▸ WORK ORDER:
In the listing below, find each line with the string "elements" and return it.

▸ RAW DATA:
/-
Copyright (c) 2026. All rights reserved.
Released under Apache 2.0 license as described in the file LICENSE.
-/
import Literature.Geometry.Kaehler.ComplexTorusQuaternionLangOrderInMaximalOrder
import HarnessLib

/-!
# The normaliser of Lang's order `ℤ⟨1, i, j, ij⟩ ⊂ (−1,3)_ℚ` is dihedral, not `C₂ʳ`: the relations `μe ≡ eμ`,
# `(1 + i)e ≡ e²(1 + i)`, `(1 + i)μ ≡ μ(1 + i)` modulo `𝔬^×` (explicit units), and the eleven non-trivial words
# `μᶜ(1 + i)ᵇeᵃ` lie outside `ℝ^×ρ(𝔬^×)` — twelve classes `⟨[e], [1 + i], [μ]⟩ ≅ D₆ ⊃ ⟨w₂, w₃⟩ ≅ C₂ × C₂`
# (Ogg 1983 §2 for Eichler orders; Bayer–Travesa 2007 §2 `Γ₆⁺/Γ₆ ≅ (ℤ/2)²` for the maximal order)

[tag: complex_torus] [tag: abelian_surface] [tag: quaternion_multiplication] [tag: shimura_curve]
[tag: atkin_lehner] [tag: quaternion_order] [tag: normalizer]

Lane `lit-hodgefound`, seat p12, row g30-#7 — THEOREMS ONLY (no definition, no named fact, no instance); the sequel of
g29-#5/#6 (`w₂ = ρ(1 + i)`, `w₃ = ρ(μ)`, `μ = 3 + j + ij`, both normalising `𝔬`: `exists_one_add_i_mul_eq`,
`exists_three_add_j_add_ij_mul_eq`, `(1 + i)² = 2i`, `μ² = 3(5 + 2j + 2ij)`), g30-#3 (`σ = ρ(β)`, `β = 3 + i + j − ij`,
`ρ(β) ∉ ℝ^×ρ(𝔬^×)`) and g30-#4 (`e = (1 + i + j − ij)/2`, `β = 2e²`, `e³ = 2 + i + j − ij ∈ 𝔬^×`, `e𝔬 = 𝔬e`:
`exists_e_mul_eq_and`). For an EICHLER order Ogg's normaliser quotient is `W = {w(m) : m ∥ DF} ≃ C₂ʳ` and for the maximal
order `O₆` Bayer–Travesa record `Γ₆⁺/Γ₆ ≅ (ℤ/2ℤ)²`; Lang's order (reduced discriminant `12`, index `2` in `O₆`, not
Eichler at `2`) is normalised moreover by `e ∈ O₆^×` of order `3` modulo `ℚ^×𝔬^×`, and the resulting twelve classes form a
DIHEDRAL group: `[μ]` central, `[1 + i][e][1 + i]⁻¹ = [e]⁻¹`.

## The print, VERBATIM

* A. P. Ogg (1983) [Ogg1983RealPoints] §2 p. 283: «`I(m) = μ𝒪 = 𝒪μ` … `𝒪^× = μ𝒪^×μ⁻¹`, since `𝒪 = μ𝒪μ⁻¹` … Hence `μ`
  defines an automorphism `w(m)` of `𝒪` with `w(m)² = 1` … `W = {w(m) : m ∥ DF} ≃ C₂ʳ`».
* P. Bayer, A. Travesa (2007) [BayerTravesa2007] §2 p. 318: «Let `N(O₆)` be the normalizer of `O₆` in `H₆`. The elements
  of `N(O₆)` of positive reduced norm define a subgroup whose image in `GL⁺(2, ℝ)` will be denoted by `Γ₆⁺`. The group
  `Γ₆` is contained in `Γ₆⁺` as a normal subgroup and the quotient `Γ₆⁺/Γ₆` is isomorphic to `(ℤ/2ℤ)²`. Its classes are
  represented by elements `w_d ∈ O₆` of norm `d` dividing `D = 6`».
* S. Lang (1982) [Lang1982AbelianFunctions] Ch. IX §4 (`𝔬`), §5 Thm. 5.1 (units of norm `±1`).

## What is proved (`e = (1 + i + j − ij)/2`, `μ = 3 + j + ij`)

* §1 GENERAL: **normalisers compose** (`normalises_mul`: `α𝔬 = 𝔬α`, `β𝔬 = 𝔬β ⟹ (αβ)𝔬 = 𝔬(αβ)`, both inclusions); and
  the **NON-MEMBERSHIP CRITERION** `rho_ne_smul_rho_unit_of_coords` (every `(a, b)`): if `w = g·w₀` with `g ∈ ℚ^×`,
  `w₀ ∈ ℤ⁴` admitting Bézout coefficients `Σ bₖw₀ₖ = 1`, and `|nr w₀| ≥ 2`, then `ρ(w) ≠ cρ(ε)` for all `c ∈ ℝ` and all
  units `ε ∈ 𝔬`, `εε̄ = ±1` (`ε = κw₀`, `κ = Σ bₖεₖ ∈ ℤ ∖ 0`, `nr ε = κ² nr w₀`).
* §2 RELATIONS with explicit units: **`μe = (6 − 4i + j + 4ij)·eμ`** (`6 − 4i + j + 4ij ∈ 𝔬¹`: `[μ]` and `[e]` commute);
  **`(1 + i)e = i + j = (1 − i + ij)·e²(1 + i)`** (`1 − i + ij ∈ 𝔬^×` of norm `−1`: `[1 + i]` conjugates `[e]` to `[e²] = [e]⁻¹`);
  **`(1 + i)μ = (3 − 2i − 2j)·μ(1 + i)`** (`3 − 2i − 2j ∈ 𝔬¹`: `[1 + i]`, `[μ]` commute); every word normalises `𝔬`
  (`normalises_three_add_j_add_ij_mul_one_add_i_mul_e` as the sample `μ(1 + i)e`, from the generators by §1).
* §3 THE WORDS: `e = ½(1,1,1,−1)`, `e² = ½(3,1,1,−1)`, `1 + i`, `(1+i)e = (0,1,1,0)`, `(1+i)e² = (1,2,1,0)`, `μ = (3,0,1,1)`,
  `μe = ½(3,9,5,−3)`, `μe² = ½(9,9,7,−1)`, `μ(1+i) = (3,3,2,0)`, `μ(1+i)e = (3,6,4,−1)`, `μ(1+i)e² = (6,9,6,−1)` (`words_eq`),
  with `|nr w₀| = 4, 4, 2, 2, 2, 3, 12, 12, 6, 6, 6`; hence **all eleven lie outside `ℝ^×ρ(𝔬^×)`** (`words_not_smul_unit`).

## Honest scope

The relations and the non-triviality of the eleven words are proved; that the twelve classes are pairwise distinct and
closed under multiplication modulo `ℚ^×𝔬^×` (a group `D₆ ≅ S₃ × C₂`) follows from §2–§3 by bookkeeping that is NOT spelled
out as a Lean statement (no quotient group is constructed), and no claim is made that these twelve classes EXHAUST
`N(𝔬)/ℚ^×𝔬^×` (numerically they do in a box; a proof would go through `N(𝔬) ⊆ N(O₆)` and Bayer–Travesa's `(ℤ/2ℤ)²`, not
formalised). 0 definitions, 0 named facts, 0 instances — net debt `0`.

## References
* [Ogg1983RealPoints] A. P. Ogg, *Real points on Shimura curves*, in: Arithmetic and Geometry I, Progr. Math. 35 (1983),
  §2 p. 283.
* [BayerTravesa2007] P. Bayer, A. Travesa, *Uniformizing functions for certain Shimura curves, in the case D = 6*, Acta
  Arith. 126 (2007), §2 p. 318.
* [Lang1982AbelianFunctions] S. Lang, *Introduction to Algebraic and Abelian Functions*, 2nd ed. (1982), Ch. IX §4–§5.
-/

noncomputable section

set_option maxSynthPendingDepth 3

open Complex Module Matrix Quaternion Function
open scoped ComplexConjugate

namespace Literature.Geometry.Kaehler.ComplexTorus.QuaternionType

/-! ## §1 Two general lemmas: products of normalisers normalise; a non-membership criterion for `ℝ^×ρ(𝔬^×)` -/

section General

variable {a b : ℤ}

/-- **Products of normalisers normalise**: if `α𝔬 = 𝔬α` and `β𝔬 = 𝔬β` (both inclusions) then `(αβ)𝔬 = 𝔬(αβ)`.
[cite: Ogg1983RealPoints, §2 p. 283 («`𝒪 = μ𝒪μ⁻¹`»: the normaliser is a group)] -/
theorem normalises_mul {α β : ℍ[ℚ,(a : ℚ),(b : ℚ)]}
    (hα : (∀ x ∈ order a b, ∃ y ∈ order a b, α * x = y * α) ∧ (∀ y ∈ order a b, ∃ x ∈ order a b, y * α = α * x))
    (hβ : (∀ x ∈ order a b, ∃ y ∈ order a b, β * x = y * β) ∧ (∀ y ∈ order a b, ∃ x ∈ order a b, y * β = β * x)) :
    (∀ x ∈ order a b, ∃ y ∈ order a b, α * β * x = y * (α * β)) ∧
      (∀ y ∈ order a b, ∃ x ∈ order a b, y * (α * β) = α * β * x) := by
  constructor
  · intro x hx
    obtain ⟨x', hx', h1⟩ := hβ.1 x hx
    obtain ⟨y, hy, h2⟩ := hα.1 x' hx'
    exact ⟨y, hy, by rw [mul_assoc, h1, ← mul_assoc, h2, mul_assoc]⟩
  · intro y hy
    obtain ⟨y', hy', h1⟩ := hα.2 y hy
    obtain ⟨x, hx, h2⟩ := hβ.2 y' hy'
    exact ⟨x, hx, by rw [← mul_assoc, h1, mul_assoc, h2, ← mul_assoc]⟩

▸ EXERCISE RESPONSE:
* P. Bayer, A. Travesa (2007) [BayerTravesa2007] §2 p. 318: «Let `N(O₆)` be the normalizer of `O₆` in `H₆`. The elements
  represented by elements `w_d ∈ O₆` of norm `d` dividing `D = 6`».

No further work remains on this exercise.